Относительно едва ли не преобладающего числа византийских авторов и исторических лиц современному историку хотелось бы в точности знать, были они истинно христианами или втайне язычниками. Дело не в нехватке исторического материала, а в том, что мы от себя навязываем византийцам вопрос, который они сами не спешили ставить и даже поставив решать. Конечно, со времен Юстиниана православное вероисповедание стало официальным требованием. Но принудительная, часто инквизиторская христианизация не преодолевала душевную раздвоенность, скорее наоборот.

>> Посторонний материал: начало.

import Literature.NumberTheory.EllipticCurves.CastellaGrossiSkinner2025.AnticyclotomicMainConjectures
import Literature.NumberTheory.EllipticCurves.KellerYin2024.HeegnerPointMainConjecture
import Literature.NumberTheory.EllipticCurves.BurungaleCastellaSkinner2025.HeegnerPointMainConjecture
import Literature.NumberTheory.EllipticCurves.YanZhu2026.AnticyclotomicMainTheorems
import Literature.NumberTheory.EllipticCurves.BurungaleSkinnerTianWan2024.HeegnerMainStatementOPEN
import HarnessLib

/-!
# Perrin-Riou's Heegner point main conjecture ("Conjecture B" of Castella–Grossi–Skinner 2025) — an OBLIGATION leaf (`@[conjecture]`, nothing asserted), in the tree vocabulary shared by its typed instances

HONEST FRAMING (cell `bsd-littype`, BSD share of the cross-ladder LITERATURE-TYPING layer, D-0088(4);
seat `bsd-littype-02`, staged gen 0, filed gen 4 next to the other typer-filed obligation leaves of
`Summits/BirchSwinnertonDyer/Rank1Residual/` — `SelmerCorankPConverse.lean`,
`TwistedHeegnerPointMainConjecture.lean`, `TwoVariableOrdinaryMainConjecture.lean`): conjectures are
not Literature. The Introduction of Castella–Grossi–Skinner, Math. Ann. 393 (2025) 2451–2506, numbers
its environments A (Theorem), **B (CONJECTURE — this one)**, C, D
(`\newtheorem{conj}[thmintro]{Conjecture}`, final TeX l.107–109): a "Theorem B" of that paper does not
exist. This file states Conjecture B as an obligation `Prop` (per anticyclotomic datum:
`PerrinRiouHPMCAt`; closed over all data: `PerrinRiouHeegnerPointMainConjecture`) with LITERALLY the
conclusion of the tree's named facts that prove it on their loci — `CastellaGrossiSkinner2025.thmC_…`
(Math. Ann. 2025, Thm. C: good Eisenstein `p > 2`, `φ|_{G_p} ≠ 𝟙, ω`, (spl)),
`BurungaleCastellaSkinner2025.thm122b_…` (IMRN 2025, Thm. 1.2.2 (b): `p > 3`, (sur), (spl)),
`YanZhu2026.thm57_…` (J. Algebra 2026, Thm. 5.7 (2), integral clause: `ρ̄_E|_{G_K}` irreducible with
full `p`-adic image, (spl)), the unrefereed CLAIMS `KellerYin2024.thmB_…_OPEN` (anomalous Eisenstein
`p`, (spl)) and `BurungaleSkinnerTianWan2024.thm129_heegnerMain_OPEN` /
`prop127_heegnerMain_of_mainStatements_OPEN` (arXiv:2409.01350, Thm. 12.9: (sur), (ram), `p ∣ c_ℓ·h_K`
allowed; Prop. 12.7: from Kato's main conjecture for `E`, `E ⊗ χ_K` and (HMC_ub)) — and the hypotheses
PRINTED in Conjecture B (which has no (spl), no image and no Selmer-corank condition), so that routes
and ideation cells can name the open cases BY NAME: an Eisenstein or residually irreducible `p` INERT
in `K`; an anomalous Eisenstein `p` (`φ|_{G_p} ∈ {𝟙, ω}`, class X1 type A, where only the claim
`…_OPEN` is on record); irreducible NON-surjective image (class X9: Howard's divisibility via
`BurungaleCastellaKim2021.thm31_…`, the equality not in print for residually dihedral `p`, BCS 2025
Rem. 1.2.3). Kernel edges below: each typed instance implies the obligation on its locus
(`perrinRiouHPMCAt_of_thmC`, `_of_thm122b`, `_of_thm57`, `_of_thmB_OPEN`, `_of_thm129_OPEN`,
`_of_prop127_OPEN`), the obligation gives back Theorem C's statement (`thmC_of_perrinRiouHPMCAt`), the
one-sided shapes in print (`howardThmB_dvd_of_perrinRiouHPMCAt`: the third clause of `Howard2004_thmB`,
and CGS25 Thm. 6.5.2's `J`-form `thm652_…` with `k = 0`) and the RATIONAL shape
`(C c)·char_Λ(𝔛_tors) ⊆ char_Λ(𝔖/𝐇)²` (`c = 1`) consumed as `hMC` by the tree's corank-one descent
(`BSDSelmerPConverseHeegnerSpecializationProofs.lean`, `analyticRankEK_eq_one_of_heegner_specialization`;
`BSDSelmerPConverseHeegnerIndexZeroProofs.lean`) (`rationalHPMC_of_perrinRiouHPMCAt`).

Source, verbatim (final TeX of the published version,
`run/shared/lean/b2b/bsd-rank1-residual/b2b-bsdres-lit-cgls/src/cgs25-final/Mazur-paper_revised.tex`
l.476–483 = arXiv:2303.04373v2 §1.1; v1 LaTeXML "Conjecture 2", `[corpus: paper:arxiv-2303.04373 p0004]`):

> **Conjecture B (Perrin-Riou).** Let `E/ℚ` be an elliptic curve, `p > 2` a prime of good ordinary
> reduction for `E`, and let `K` be an imaginary quadratic field satisfying (Heeg) and (disc). Then
> `𝔖_ord(E/K_∞⁻)` and `𝔛_ord(E/K_∞⁻)` both have `Λ_K⁻`-rank one, and
> `char_{Λ_K⁻}(𝔛_ord(E/K_∞⁻)_tors) = char_{Λ_K⁻}(𝔖_ord(E/K_∞⁻)/(κ₁^{Hg}))²`,
> where the subscript tors denotes the `Λ_K⁻`-torsion submodule.

with (l.442–448) (disc) "`D_K` is odd and `D_K ≠ −3`", (Heeg) "every prime `ℓ ∣ N` splits in `K`"
(`N` the conductor of `E`), `𝔖_ord(E/K_∞⁻) := lim←_n lim←_m Sel_{p^m}(E/K_n⁻)` "a compact
`Λ_K⁻`-module containing `κ₁^{Hg}`" (l.462–466), `𝔛_ord(E/K_∞⁻)` the Pontryagin dual of
`Sel_{p^∞}(E/K_∞⁻)`, `κ₁^{Hg}` the `Λ_K⁻`-adic Heegner class of a parametrisation `π : X₀(N) → E`
(non-torsion: Cornut, Vatsal). ORIGINAL: B. Perrin-Riou, Bull. SMF 115 (1987) 399–456, §1,
"CONJECTURE B" on printed p. 405 (`[corpus: paper:doi-10-24033-bsmf-2085 p0008]`): "Si les
`Λ`-modules `H_∞` et `S_p(D_∞)` sont de rang 1, [the characteristic series of the `Λ`-torsion of the
dual Selmer module equals `I(H_∞) · I(H_∞)^ι` up to a unit]" — the modern square `I(H_∞)²` is Howard's
form (Howard 2004 Thm. B (a): `ch(M) = ch(M)^ι`); this file types the statement AS PRINTED BY CGS.
STATUS IN PRINT (CGS l.485–509 and the tree): proved on the three refereed loci above, claimed on three
preprint loci; Howard 2004 Thm. B / Burungale–Castella–Kim 2021 Thm. 3.1 give the divisibility
`char(𝔛_tors) ∣ char(𝔖/𝐇)²` under surjective / irreducible image; CGS25 Thm. 6.5.2 gives it in
`Λ[1/p]` under `E(K)[p] = 0`; further published cases (other image or ramification hypotheses) are
not typed in the tree and are not listed here. OPEN as printed in the remaining cases.

TRANSCRIPTION = that of `thmC_…` (module docstring of
`CastellaGrossiSkinner2025/HeegnerPointMainConjecture.lean`, items 1–7), with Conjecture B's OWN
hypotheses: `p > 2` of good ORDINARY reduction (`IsOrdinaryAt W p`; no reducibility, no
`φ`-condition, no (spl), no (Sel), no `p ∤ D_K`), (Heeg), (disc); plus the SAME EXTRA standing
hypothesis `p ∤ h_K` of the tree's Heegner-family vocabulary (Howard 2004 Thm. 3.3.7:
`heegnerModule D F = Λκ₁^{Hg}`), flagged `-- TODO(general form)`. Nothing is asserted.

References: [CastellaGrossiSkinner2025] Conj. B (l.476–483), Thm. C (l.506–509), Thm. 6.5.2, Cor. 6.5.4;
[PerrinRiou1987BSMF] §1 Conjecture B (p. 405); [Howard2004HeegnerKolyvagin] Thm. B, Thm. 3.3.7;
[BurungaleCastellaSkinner2025] Thm. 1.2.2 (b), Rem. 1.2.3; [YanZhu2024MainConjNonCM] Thm. 5.7 (2);
[KellerYin2024] Thm. B (claim); [BurungaleSkinnerTianWan2024] Prop. 12.7, Thm. 12.9 (claims); tree
`HeegnerModuleIndex.lean`, `CastellaGrossiSkinner2025/{HeegnerPointMainConjecture,AnticyclotomicMainConjectures}.lean`,
`KellerYin2024/HeegnerPointMainConjecture.lean`, `BurungaleCastellaSkinner2025/HeegnerPointMainConjecture.lean`,
`YanZhu2026/AnticyclotomicMainTheorems.lean`, `BurungaleSkinnerTianWan2024/HeegnerMainStatementOPEN.lean`,
`BSDSelmerPConverseHeegnerSpecializationProofs.lean`.
-/

noncomputable section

Спустя девять веков после Юстиниана с первым ослаблением вероисповедного контроля Византия дала целую школу девственного язычества Гемиста Плифона, чьи ученики удивили своей религиозной свободой Запад.

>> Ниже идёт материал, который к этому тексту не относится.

import Summits.QuantumFields.QCD.Theses.PauliWegnerSea
import Literature.Barriers.QuantumFields.WilsonDeterminantSign
import Literature.MathematicalPhysics.QuantumLattice.OverlapLocality

/-!
# Disproof workbench for `FibreCofactorDomination` (K1, stmt-QuantumFields-11510)

Standing-adversary file (refuter cdisprove seat).  Prose lives in docstrings; every `theorem` here is
checked (`lean check` rc 0) unless it sits in the `NearMisses` section (sorries allowed there only).

## Findings (index)

* `VolumeWeighted`, `fibreCofactorDomination_iff_volumeWeighted` (both directions proved:
  `volumeWeighted_of_fibreCofactorDomination` via `n_w ≤ 12·L⁴` = `countP ≤ card roots ≤ natDegree
  charpoly = |index|`; `fibreCofactorDomination_of_volumeWeighted` via `θ₀ := 11 > |m₀+4|+4 ≥ ‖Γ₅D_W‖`,
  `roots charpoly = eigenvalues` of the Hermitian `Γ₅ D_W`, so `n_w = 12 L⁴`) — K1 is EQUIVALENT to
  the window-free, volume-weighted cofactor bound; the spectral window carries no information.  Consequence for refuters: a counterexample to the
  volume-weighted form (ratio `sup_fibre ‖adj_xy‖ / sup_fibre |det|` unbounded over backgrounds `U`
  at ONE fixed `L ≥ 4` and ONE `m₀ ∈ [-2,2]`) kills K1; the in-window count is irrelevant to a kill.
* `SchurReduction` (docstring theorem-sketch + the 2×2-block identity used by the numerics):
  with `X = {x,y}`, `R = Xᶜ`, `D(refit W) = [[A(W), B(W)],[C(W), D_RR]]` and `D_RR` invertible,
  `det D = det D_RR · det S(W)`, `adj(D)_{XX} = det D_RR · adj S(W)`, `S(W) = A − B G C`,
  `G = (D_RR⁻¹)|ports` (a 168×168 resp. 192×192 matrix — the ONLY datum of the exterior that enters).
  Hence the crux ratio equals `sup_W ‖adj S(W)_xy‖₁ / sup_W |det S(W)|` for a 24×24 family.
* `caricature`, `caricature_det`, `caricature_adjugate_xy` — the rotating-kernel mechanism of
  refuter g44-24 as a checked finite-matrix fact: a Schur-complement-shaped family `S(w)` with
  `det S(w) = 0` for EVERY fibre parameter `w` while the `(x,y)` adjugate entry equals `a·w ≠ 0`.
  So "sup adj_xy ≤ C · sup det" is FALSE for abstract families with the local (projector) structure of
  the two-star Schur complement: any proof of K1 must use REALISABILITY of the port Green matrix `G`
  by an actual Wilson–Dirac exterior (this is the load-bearing hypothesis; see `whyItResists`).
* §3 `Matrix.det_eq_zero_of_mapsTo_of_finrank_lt`, `Matrix.adjugate_apply_eq_zero_of_ker`
  (subspace mechanisms are harmless): every fibre-wide degeneracy forced by a FIXED subspace (zero modes of `D(U)` vanishing on `X`, Dirichlet zero modes of `D_{XᶜXᶜ}`, large
  `dim ker D(U)` …) produces kernel vectors vanishing at `x` and `y`, hence `adj_xy = κ φ(x)(γ₅φ)(y)† = 0`
  in corank one: such backgrounds satisfy K1 trivially (`0 ≤ 0`).  A kill needs a ROTATING kernel.
* §6: ABSTRACT RIGIDITY IS FALSE — explicit `G* = G₀ + H` (colour-blind port-diagonal skeleton tuned to
  `det M_y = 0`, dressed by colour-rank-2 inter-port blocks) has `det S ≡ 0` on the whole fibre with
  corank 1 and `adj_xy ≠ 0`; so every proof must use realisability, and the realisable target is
  sharpened to (i) port-diagonal (ii) colour-blind (iii) tuned exteriors.
* Numerics (kit, cited by job id in §4/§6): corank scan, realisable adversarial descent on `4⁴`/`6⁴`,
  realisable tangent ranks, abstract searches, k-link ladder, local codimension of `𝒵`.

-/

namespace Summit.QuantumFields.QCD.Cruxes.FibreCofactorDomination.Disproof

За пышным многословием византийского стиля стоит нерешенность или, вернее, природная неготовность занять окончательно ту или другую позицию. Текст сплетается или слепливается из слов как мозаика. Обязательная заполненность разноцветными камнями всего выделенного для мозаичного изображения пространства – обязательная черта этого стиля. Сплошностью гармоничного целого предполагается цельная устроенность мысли, завершенная архитектура ума, вступление благополучного сознания в свою торжествующую фазу.
Ум конечно никогда не равен своему устроению. В нем есть видящий взгляд, который увидеть невозможно. Он остается отдельным от всякого строя. О нем нельзя сказать, что он не гармония, хотя бы потому что мы его не знаем, но по той же причине его нельзя и отождествить с гармонией. Думая об этом, имея это в виду, Платон не получает положительного ответа на вопрос, гармония ли душа. Называть ее несогласием, зная, на какой мир она бывает способна, нелепо, но отождествить ее с гармонией не удается. Интересно, что в хорошем классическом стиле отделки византийского храма мозаика не занимает всей внутренней поверхности потолка и стен. Возможно, о признании негармонизируемости целого говорит избирательность византийской литературы, оставившей нетронутыми важные темы.
Устройство византийского храма заслуживает внимания. В нашей летописи под 987 годом читаем:
[…] и придохо[мъ] же в Греки и ведодша ны идеже служат Богу своему и не свемы на небесе ли есмы были ли на земли несть бо на земли такаго вида ли красоты такоя и не доумеем бо сказати токмо то вемы яко оньде Бог с человеки пребывает и есть служба их паче всех странъ мы убо не можем забыти красоты тоя всяк бо человекъ аще оукуси сладка последи горести не приимаеть тако и мы не има[мъ] сде быти[462].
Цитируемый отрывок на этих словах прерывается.